EXERCISE DIRECTIONS => The required output is the exact run of lines below that opens at the line with "import Summits.Ventures.HodgeRepro.Tier4.Line4.Forms11" and closes at the line with "Blind re-derivation cell".

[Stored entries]
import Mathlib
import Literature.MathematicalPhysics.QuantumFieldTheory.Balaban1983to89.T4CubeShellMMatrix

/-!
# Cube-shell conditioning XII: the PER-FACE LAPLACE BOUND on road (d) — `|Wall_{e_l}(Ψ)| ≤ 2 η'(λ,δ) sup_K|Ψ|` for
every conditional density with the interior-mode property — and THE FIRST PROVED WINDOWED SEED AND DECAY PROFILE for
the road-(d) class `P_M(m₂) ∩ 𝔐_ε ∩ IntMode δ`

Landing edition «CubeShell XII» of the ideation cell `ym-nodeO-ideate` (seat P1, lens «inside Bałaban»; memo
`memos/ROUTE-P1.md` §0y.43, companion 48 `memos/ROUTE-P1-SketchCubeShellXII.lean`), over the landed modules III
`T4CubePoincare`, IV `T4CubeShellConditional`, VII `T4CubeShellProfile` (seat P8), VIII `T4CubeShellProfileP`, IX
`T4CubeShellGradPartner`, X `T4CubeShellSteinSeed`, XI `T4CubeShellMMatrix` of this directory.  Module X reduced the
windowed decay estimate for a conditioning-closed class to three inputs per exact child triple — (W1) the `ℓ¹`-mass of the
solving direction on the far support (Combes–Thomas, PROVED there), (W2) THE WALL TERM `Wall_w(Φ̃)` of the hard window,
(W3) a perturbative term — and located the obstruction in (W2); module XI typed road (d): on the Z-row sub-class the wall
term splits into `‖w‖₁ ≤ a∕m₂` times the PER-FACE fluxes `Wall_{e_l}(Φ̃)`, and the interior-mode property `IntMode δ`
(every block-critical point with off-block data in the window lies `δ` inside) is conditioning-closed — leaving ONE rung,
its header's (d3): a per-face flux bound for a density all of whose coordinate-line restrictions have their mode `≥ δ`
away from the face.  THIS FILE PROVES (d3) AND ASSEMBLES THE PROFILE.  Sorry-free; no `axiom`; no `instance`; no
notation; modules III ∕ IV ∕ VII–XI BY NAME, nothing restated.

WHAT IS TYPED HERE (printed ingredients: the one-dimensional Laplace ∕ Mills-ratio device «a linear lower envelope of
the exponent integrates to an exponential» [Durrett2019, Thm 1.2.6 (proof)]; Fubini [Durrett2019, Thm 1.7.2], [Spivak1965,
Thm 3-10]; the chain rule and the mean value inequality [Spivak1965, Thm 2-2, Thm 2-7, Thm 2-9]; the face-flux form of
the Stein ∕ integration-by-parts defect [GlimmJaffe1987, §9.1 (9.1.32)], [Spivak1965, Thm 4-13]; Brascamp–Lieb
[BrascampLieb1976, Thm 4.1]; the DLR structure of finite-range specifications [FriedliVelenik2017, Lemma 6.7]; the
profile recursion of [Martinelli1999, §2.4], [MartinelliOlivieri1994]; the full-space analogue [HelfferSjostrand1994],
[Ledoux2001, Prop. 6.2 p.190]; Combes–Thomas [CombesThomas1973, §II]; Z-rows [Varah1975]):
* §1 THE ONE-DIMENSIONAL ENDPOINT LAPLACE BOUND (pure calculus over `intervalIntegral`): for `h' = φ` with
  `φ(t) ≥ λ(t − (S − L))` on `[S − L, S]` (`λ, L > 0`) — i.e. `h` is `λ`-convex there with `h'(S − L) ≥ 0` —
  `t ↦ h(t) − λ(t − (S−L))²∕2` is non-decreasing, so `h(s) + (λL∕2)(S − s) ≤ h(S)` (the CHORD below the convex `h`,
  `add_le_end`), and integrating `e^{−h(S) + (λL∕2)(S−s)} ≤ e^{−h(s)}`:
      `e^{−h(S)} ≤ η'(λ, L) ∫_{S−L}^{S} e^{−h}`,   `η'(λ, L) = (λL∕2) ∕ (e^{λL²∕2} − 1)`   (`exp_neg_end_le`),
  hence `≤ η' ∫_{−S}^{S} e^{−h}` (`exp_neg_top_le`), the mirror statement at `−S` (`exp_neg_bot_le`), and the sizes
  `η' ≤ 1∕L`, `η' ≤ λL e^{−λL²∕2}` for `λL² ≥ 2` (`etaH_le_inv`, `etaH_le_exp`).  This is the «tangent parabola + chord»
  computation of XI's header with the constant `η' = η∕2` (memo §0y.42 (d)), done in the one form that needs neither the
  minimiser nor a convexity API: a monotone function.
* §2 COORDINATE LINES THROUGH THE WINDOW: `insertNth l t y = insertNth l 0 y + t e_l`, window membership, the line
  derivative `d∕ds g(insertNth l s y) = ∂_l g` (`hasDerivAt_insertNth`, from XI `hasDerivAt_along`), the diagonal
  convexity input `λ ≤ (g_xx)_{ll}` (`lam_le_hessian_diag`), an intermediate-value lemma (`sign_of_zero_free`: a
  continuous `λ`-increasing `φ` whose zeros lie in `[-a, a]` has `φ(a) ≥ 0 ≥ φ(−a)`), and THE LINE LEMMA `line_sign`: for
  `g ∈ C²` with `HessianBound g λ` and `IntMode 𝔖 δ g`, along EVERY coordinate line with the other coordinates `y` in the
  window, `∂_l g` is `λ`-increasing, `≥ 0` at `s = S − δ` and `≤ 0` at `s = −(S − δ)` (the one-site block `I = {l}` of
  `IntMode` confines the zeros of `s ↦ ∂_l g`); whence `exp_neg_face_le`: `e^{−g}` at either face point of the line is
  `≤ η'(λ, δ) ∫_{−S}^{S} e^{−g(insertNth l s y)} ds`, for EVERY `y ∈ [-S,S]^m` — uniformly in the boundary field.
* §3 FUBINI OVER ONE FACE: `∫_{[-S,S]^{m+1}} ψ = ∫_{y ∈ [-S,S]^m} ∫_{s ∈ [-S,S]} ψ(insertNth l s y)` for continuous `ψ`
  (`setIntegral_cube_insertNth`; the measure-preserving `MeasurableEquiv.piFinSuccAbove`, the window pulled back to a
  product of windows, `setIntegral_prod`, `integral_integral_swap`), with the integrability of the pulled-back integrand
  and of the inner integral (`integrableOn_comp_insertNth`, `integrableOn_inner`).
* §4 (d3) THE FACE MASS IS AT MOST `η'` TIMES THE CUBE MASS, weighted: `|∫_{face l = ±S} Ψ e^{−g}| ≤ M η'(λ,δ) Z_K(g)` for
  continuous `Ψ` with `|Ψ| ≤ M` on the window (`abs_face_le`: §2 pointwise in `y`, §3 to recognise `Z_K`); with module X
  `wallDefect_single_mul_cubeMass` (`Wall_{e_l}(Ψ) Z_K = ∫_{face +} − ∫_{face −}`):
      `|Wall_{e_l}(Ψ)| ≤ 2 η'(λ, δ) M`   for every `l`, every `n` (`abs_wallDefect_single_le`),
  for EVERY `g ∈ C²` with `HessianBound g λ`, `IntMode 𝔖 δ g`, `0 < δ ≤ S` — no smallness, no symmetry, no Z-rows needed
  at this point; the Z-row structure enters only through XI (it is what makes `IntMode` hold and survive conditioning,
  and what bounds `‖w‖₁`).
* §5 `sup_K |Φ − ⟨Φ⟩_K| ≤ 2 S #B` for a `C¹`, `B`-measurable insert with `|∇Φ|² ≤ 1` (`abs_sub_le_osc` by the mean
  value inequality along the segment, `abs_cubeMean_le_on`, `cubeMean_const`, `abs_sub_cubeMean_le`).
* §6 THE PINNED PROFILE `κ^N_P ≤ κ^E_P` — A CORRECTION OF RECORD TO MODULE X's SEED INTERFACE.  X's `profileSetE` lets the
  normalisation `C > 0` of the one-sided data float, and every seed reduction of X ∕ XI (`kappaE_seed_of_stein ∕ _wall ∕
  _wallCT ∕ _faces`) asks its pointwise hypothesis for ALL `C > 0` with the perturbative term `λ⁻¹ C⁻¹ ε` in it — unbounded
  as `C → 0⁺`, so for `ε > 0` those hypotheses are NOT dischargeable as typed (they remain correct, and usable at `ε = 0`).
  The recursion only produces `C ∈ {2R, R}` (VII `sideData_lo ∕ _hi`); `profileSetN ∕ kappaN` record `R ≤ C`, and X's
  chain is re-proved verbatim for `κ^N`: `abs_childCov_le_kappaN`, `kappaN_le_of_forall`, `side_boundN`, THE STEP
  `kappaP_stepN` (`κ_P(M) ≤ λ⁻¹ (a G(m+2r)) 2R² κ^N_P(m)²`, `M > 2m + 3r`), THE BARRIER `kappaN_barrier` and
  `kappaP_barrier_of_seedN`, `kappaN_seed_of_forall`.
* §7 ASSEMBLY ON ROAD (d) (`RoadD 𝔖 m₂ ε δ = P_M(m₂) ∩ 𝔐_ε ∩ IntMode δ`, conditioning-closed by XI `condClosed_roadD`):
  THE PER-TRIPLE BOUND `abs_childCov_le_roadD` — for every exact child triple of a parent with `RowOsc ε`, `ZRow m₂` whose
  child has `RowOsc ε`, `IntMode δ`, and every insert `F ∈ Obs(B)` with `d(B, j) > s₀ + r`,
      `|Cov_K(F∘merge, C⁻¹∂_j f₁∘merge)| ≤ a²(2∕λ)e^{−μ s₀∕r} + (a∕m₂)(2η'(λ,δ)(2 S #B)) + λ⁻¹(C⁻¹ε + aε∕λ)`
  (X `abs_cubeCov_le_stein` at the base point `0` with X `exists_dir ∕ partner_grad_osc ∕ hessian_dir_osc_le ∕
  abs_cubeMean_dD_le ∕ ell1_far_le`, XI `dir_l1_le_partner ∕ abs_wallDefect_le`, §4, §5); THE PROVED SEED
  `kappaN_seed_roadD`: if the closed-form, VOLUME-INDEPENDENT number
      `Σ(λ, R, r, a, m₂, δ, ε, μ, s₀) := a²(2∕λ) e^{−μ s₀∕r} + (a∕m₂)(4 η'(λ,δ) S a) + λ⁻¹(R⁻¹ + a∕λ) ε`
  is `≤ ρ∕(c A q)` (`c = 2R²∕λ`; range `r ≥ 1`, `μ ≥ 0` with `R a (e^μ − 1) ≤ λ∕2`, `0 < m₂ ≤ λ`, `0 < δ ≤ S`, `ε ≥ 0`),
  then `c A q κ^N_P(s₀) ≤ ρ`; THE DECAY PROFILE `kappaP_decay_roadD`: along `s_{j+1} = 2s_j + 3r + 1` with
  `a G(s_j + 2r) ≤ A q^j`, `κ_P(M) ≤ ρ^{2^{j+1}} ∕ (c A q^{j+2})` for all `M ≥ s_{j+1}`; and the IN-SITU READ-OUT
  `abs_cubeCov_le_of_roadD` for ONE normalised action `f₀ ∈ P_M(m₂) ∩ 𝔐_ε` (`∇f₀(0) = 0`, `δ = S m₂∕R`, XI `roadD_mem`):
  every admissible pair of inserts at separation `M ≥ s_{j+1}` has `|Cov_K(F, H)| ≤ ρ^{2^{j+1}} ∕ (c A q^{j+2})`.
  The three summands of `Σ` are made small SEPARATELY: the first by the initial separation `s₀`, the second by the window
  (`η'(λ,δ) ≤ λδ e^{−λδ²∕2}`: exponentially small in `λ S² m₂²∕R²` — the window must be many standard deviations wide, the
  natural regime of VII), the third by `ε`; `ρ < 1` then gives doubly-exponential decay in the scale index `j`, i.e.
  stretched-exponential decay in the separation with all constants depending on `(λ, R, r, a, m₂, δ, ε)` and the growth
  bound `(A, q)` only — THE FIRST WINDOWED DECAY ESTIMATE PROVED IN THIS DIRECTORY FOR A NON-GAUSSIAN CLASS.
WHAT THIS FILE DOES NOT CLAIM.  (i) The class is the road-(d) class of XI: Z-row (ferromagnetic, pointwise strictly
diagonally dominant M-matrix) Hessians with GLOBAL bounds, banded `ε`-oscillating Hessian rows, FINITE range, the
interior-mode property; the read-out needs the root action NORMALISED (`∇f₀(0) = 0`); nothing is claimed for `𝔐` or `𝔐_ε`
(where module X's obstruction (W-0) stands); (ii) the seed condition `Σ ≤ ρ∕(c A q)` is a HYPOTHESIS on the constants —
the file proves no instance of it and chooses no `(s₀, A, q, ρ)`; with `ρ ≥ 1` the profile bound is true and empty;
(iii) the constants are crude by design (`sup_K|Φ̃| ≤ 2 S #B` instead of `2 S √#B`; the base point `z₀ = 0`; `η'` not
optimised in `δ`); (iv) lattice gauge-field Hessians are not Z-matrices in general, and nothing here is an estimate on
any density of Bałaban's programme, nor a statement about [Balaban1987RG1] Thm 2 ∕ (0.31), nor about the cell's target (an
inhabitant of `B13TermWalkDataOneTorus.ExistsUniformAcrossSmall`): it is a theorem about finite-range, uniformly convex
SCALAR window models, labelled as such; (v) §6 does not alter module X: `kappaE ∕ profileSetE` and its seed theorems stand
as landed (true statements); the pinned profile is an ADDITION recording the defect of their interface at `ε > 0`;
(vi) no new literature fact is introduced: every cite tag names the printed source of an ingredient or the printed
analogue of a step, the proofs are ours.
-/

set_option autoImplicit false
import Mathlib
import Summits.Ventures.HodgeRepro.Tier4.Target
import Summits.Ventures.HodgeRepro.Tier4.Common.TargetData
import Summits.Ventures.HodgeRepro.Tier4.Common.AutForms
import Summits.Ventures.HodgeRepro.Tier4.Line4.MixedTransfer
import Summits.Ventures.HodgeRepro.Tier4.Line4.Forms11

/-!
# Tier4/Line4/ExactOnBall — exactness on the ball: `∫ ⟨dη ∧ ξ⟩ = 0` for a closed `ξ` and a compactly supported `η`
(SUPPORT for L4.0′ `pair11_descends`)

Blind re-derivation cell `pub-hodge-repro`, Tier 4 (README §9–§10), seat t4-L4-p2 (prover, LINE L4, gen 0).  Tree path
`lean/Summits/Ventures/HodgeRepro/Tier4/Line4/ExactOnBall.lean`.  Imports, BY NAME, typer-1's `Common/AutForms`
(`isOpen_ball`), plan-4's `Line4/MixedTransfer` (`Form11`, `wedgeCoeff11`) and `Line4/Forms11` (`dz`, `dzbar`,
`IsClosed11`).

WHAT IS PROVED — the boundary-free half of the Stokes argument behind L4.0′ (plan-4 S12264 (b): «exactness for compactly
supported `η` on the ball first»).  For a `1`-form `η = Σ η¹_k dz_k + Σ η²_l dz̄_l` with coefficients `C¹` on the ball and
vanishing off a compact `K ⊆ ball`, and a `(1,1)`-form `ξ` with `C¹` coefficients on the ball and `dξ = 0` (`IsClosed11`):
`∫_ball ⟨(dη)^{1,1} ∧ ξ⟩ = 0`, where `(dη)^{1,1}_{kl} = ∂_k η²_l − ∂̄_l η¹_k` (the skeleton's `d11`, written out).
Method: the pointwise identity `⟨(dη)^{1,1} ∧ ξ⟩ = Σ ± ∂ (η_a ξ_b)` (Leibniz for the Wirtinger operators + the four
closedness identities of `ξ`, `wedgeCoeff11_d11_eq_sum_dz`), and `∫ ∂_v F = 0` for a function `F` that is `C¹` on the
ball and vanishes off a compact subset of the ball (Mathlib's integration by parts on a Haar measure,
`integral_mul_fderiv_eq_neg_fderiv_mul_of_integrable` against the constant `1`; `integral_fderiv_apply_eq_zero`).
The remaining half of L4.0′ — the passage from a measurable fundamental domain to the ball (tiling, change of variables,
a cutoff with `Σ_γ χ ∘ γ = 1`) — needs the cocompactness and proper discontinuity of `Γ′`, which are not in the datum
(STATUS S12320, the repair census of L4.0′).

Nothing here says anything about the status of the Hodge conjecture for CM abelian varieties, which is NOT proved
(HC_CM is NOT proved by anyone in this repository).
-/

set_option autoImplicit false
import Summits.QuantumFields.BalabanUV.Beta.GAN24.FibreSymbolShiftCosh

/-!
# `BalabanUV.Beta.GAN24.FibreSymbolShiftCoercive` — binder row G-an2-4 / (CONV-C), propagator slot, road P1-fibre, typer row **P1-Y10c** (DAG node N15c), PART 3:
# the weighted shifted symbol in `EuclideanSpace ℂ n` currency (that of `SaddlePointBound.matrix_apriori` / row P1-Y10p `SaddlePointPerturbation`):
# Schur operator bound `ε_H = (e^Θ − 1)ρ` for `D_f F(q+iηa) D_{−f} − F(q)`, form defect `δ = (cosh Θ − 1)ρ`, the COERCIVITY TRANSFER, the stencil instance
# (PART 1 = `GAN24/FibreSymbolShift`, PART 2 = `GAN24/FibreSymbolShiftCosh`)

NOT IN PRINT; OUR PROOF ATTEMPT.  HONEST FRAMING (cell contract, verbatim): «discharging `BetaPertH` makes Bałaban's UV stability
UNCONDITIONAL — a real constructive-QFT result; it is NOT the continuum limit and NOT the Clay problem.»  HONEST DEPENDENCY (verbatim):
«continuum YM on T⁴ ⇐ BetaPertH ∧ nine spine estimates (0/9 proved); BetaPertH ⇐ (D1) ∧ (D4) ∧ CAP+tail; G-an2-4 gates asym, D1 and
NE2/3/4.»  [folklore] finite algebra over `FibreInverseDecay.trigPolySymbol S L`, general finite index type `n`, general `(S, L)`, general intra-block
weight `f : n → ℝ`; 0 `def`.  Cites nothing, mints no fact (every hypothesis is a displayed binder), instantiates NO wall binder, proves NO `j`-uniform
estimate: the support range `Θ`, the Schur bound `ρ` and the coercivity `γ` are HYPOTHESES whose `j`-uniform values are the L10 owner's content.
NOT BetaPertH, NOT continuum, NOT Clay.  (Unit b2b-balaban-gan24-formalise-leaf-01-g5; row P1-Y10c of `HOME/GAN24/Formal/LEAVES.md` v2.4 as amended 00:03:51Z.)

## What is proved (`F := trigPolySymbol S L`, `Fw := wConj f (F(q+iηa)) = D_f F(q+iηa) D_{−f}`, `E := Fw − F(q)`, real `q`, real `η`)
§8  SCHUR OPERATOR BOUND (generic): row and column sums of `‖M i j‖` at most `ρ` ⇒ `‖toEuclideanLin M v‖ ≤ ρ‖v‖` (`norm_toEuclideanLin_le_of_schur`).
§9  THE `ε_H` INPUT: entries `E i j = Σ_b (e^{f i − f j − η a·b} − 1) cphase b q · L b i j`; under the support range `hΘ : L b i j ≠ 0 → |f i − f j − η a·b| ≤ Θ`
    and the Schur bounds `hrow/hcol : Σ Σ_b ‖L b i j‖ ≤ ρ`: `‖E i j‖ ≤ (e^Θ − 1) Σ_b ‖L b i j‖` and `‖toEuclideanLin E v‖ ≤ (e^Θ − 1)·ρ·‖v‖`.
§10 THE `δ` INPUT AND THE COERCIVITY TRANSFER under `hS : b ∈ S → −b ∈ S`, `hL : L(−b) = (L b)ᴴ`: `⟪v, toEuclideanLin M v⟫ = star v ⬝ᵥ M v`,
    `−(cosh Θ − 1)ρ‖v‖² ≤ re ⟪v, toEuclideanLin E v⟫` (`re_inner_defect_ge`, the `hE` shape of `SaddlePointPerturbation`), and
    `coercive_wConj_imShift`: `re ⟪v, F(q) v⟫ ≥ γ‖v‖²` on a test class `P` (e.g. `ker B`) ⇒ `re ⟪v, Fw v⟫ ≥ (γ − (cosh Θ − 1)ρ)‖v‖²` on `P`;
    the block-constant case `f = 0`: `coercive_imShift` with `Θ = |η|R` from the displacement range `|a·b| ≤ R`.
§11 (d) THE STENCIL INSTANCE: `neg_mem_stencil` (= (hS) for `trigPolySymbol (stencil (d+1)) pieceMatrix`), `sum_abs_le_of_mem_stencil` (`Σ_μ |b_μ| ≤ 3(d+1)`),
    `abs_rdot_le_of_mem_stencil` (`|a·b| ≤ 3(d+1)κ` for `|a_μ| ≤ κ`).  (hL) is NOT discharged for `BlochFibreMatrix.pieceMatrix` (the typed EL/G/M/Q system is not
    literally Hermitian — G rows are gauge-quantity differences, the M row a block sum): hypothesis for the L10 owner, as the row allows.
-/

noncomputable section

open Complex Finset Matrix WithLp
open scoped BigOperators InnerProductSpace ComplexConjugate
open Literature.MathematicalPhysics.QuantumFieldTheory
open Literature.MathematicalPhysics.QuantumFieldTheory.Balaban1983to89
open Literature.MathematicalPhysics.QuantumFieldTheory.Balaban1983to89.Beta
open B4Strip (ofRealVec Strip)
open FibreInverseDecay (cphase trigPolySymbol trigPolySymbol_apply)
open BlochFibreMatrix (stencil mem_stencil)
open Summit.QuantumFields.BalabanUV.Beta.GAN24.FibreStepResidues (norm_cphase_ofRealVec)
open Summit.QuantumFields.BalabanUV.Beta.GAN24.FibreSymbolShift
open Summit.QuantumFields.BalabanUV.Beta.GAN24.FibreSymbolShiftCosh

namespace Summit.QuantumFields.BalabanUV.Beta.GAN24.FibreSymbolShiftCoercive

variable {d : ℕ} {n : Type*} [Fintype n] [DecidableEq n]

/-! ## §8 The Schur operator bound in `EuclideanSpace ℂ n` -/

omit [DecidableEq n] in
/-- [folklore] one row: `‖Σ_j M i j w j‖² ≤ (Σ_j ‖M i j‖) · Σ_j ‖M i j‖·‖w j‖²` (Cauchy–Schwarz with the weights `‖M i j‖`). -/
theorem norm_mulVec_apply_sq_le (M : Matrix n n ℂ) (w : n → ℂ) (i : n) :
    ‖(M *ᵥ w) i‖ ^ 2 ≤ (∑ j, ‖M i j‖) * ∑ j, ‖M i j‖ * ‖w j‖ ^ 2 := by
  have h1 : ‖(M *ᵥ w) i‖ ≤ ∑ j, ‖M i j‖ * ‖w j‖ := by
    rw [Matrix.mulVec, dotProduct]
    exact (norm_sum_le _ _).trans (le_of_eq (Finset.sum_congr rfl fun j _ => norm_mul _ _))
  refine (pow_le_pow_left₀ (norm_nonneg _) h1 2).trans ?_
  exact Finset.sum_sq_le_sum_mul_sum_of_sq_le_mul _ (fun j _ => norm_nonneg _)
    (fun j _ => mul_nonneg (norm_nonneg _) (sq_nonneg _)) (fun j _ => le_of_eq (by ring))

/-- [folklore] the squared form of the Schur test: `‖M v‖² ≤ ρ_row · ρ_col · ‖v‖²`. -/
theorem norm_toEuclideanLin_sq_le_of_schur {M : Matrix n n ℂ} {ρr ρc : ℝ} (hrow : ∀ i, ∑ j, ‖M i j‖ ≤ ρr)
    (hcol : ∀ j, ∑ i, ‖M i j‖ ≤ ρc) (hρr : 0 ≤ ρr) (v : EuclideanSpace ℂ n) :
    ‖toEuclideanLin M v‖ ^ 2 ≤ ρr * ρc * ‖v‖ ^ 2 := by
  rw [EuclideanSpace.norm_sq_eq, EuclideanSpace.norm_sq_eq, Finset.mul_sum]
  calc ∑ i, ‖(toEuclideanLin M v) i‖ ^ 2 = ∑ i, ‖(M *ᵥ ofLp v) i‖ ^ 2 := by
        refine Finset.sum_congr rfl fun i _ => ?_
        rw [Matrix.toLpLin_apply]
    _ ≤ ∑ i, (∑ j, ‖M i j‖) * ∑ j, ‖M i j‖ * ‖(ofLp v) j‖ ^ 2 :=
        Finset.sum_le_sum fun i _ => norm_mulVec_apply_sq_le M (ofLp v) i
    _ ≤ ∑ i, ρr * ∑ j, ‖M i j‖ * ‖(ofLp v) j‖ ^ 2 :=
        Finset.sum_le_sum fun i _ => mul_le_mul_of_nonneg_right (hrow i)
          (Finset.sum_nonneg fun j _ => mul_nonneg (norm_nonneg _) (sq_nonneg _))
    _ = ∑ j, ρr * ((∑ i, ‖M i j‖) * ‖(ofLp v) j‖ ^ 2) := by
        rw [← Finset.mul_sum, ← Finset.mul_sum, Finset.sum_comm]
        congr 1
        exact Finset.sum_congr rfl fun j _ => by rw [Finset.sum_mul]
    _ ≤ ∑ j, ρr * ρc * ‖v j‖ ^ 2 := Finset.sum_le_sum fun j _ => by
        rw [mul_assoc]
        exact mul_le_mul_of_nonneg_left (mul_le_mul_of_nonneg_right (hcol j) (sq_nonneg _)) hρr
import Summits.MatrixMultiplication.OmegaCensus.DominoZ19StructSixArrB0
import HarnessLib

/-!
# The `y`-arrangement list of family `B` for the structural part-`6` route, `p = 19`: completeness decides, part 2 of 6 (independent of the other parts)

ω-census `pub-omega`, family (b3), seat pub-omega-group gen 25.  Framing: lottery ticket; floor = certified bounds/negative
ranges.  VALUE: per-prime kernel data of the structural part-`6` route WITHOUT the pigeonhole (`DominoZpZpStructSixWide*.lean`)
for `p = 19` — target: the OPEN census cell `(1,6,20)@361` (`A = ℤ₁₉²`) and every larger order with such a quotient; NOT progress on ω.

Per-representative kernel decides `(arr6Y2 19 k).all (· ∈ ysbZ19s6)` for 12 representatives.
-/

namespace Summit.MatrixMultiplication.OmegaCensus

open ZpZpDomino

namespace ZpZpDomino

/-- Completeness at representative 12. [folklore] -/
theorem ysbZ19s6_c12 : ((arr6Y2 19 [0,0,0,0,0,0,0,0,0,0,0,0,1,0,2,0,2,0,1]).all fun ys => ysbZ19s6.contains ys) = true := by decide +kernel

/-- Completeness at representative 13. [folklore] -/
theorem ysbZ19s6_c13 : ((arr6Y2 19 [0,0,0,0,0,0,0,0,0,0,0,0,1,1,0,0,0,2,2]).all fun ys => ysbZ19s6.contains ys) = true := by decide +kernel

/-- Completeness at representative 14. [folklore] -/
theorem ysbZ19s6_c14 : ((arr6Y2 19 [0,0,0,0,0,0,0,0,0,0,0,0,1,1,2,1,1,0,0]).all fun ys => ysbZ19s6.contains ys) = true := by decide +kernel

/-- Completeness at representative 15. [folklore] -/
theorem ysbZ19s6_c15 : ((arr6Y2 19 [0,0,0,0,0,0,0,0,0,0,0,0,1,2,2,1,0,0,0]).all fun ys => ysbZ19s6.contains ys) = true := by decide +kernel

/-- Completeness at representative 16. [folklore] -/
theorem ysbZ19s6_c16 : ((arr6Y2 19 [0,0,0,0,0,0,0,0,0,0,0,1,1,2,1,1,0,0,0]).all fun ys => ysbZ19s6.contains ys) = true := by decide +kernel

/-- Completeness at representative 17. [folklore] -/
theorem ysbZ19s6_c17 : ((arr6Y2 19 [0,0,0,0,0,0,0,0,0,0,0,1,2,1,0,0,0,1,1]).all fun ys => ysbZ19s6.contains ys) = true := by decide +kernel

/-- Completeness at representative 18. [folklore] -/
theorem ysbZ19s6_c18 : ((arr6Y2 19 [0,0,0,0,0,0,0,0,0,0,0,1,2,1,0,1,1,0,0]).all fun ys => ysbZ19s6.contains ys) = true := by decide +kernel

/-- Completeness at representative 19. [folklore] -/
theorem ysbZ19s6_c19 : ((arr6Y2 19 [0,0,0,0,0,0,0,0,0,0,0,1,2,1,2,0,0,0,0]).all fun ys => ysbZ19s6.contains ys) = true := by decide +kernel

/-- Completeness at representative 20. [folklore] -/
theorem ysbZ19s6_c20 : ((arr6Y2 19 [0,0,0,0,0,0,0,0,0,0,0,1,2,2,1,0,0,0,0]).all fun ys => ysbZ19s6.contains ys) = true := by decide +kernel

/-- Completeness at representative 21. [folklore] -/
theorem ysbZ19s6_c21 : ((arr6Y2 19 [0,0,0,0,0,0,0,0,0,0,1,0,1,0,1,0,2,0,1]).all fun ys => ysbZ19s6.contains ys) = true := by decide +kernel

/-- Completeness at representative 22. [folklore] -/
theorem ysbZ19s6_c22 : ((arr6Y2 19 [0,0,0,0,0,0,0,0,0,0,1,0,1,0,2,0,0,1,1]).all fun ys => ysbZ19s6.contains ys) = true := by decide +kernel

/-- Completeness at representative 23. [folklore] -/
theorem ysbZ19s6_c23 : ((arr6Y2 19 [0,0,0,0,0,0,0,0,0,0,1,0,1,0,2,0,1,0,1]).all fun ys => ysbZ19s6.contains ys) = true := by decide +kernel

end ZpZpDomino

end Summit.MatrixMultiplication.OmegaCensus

RESPONSE AREA =>
import Summits.Ventures.HodgeRepro.Tier4.Line4.Forms11

/-!
# Tier4/Line4/ExactOnBall — exactness on the ball: `∫ ⟨dη ∧ ξ⟩ = 0` for a closed `ξ` and a compactly supported `η`
(SUPPORT for L4.0′ `pair11_descends`)

Blind re-derivation cell `pub-hodge-repro`, Tier 4 (README §9–§10), seat t4-L4-p2 (prover, LINE L4, gen 0).  Tree path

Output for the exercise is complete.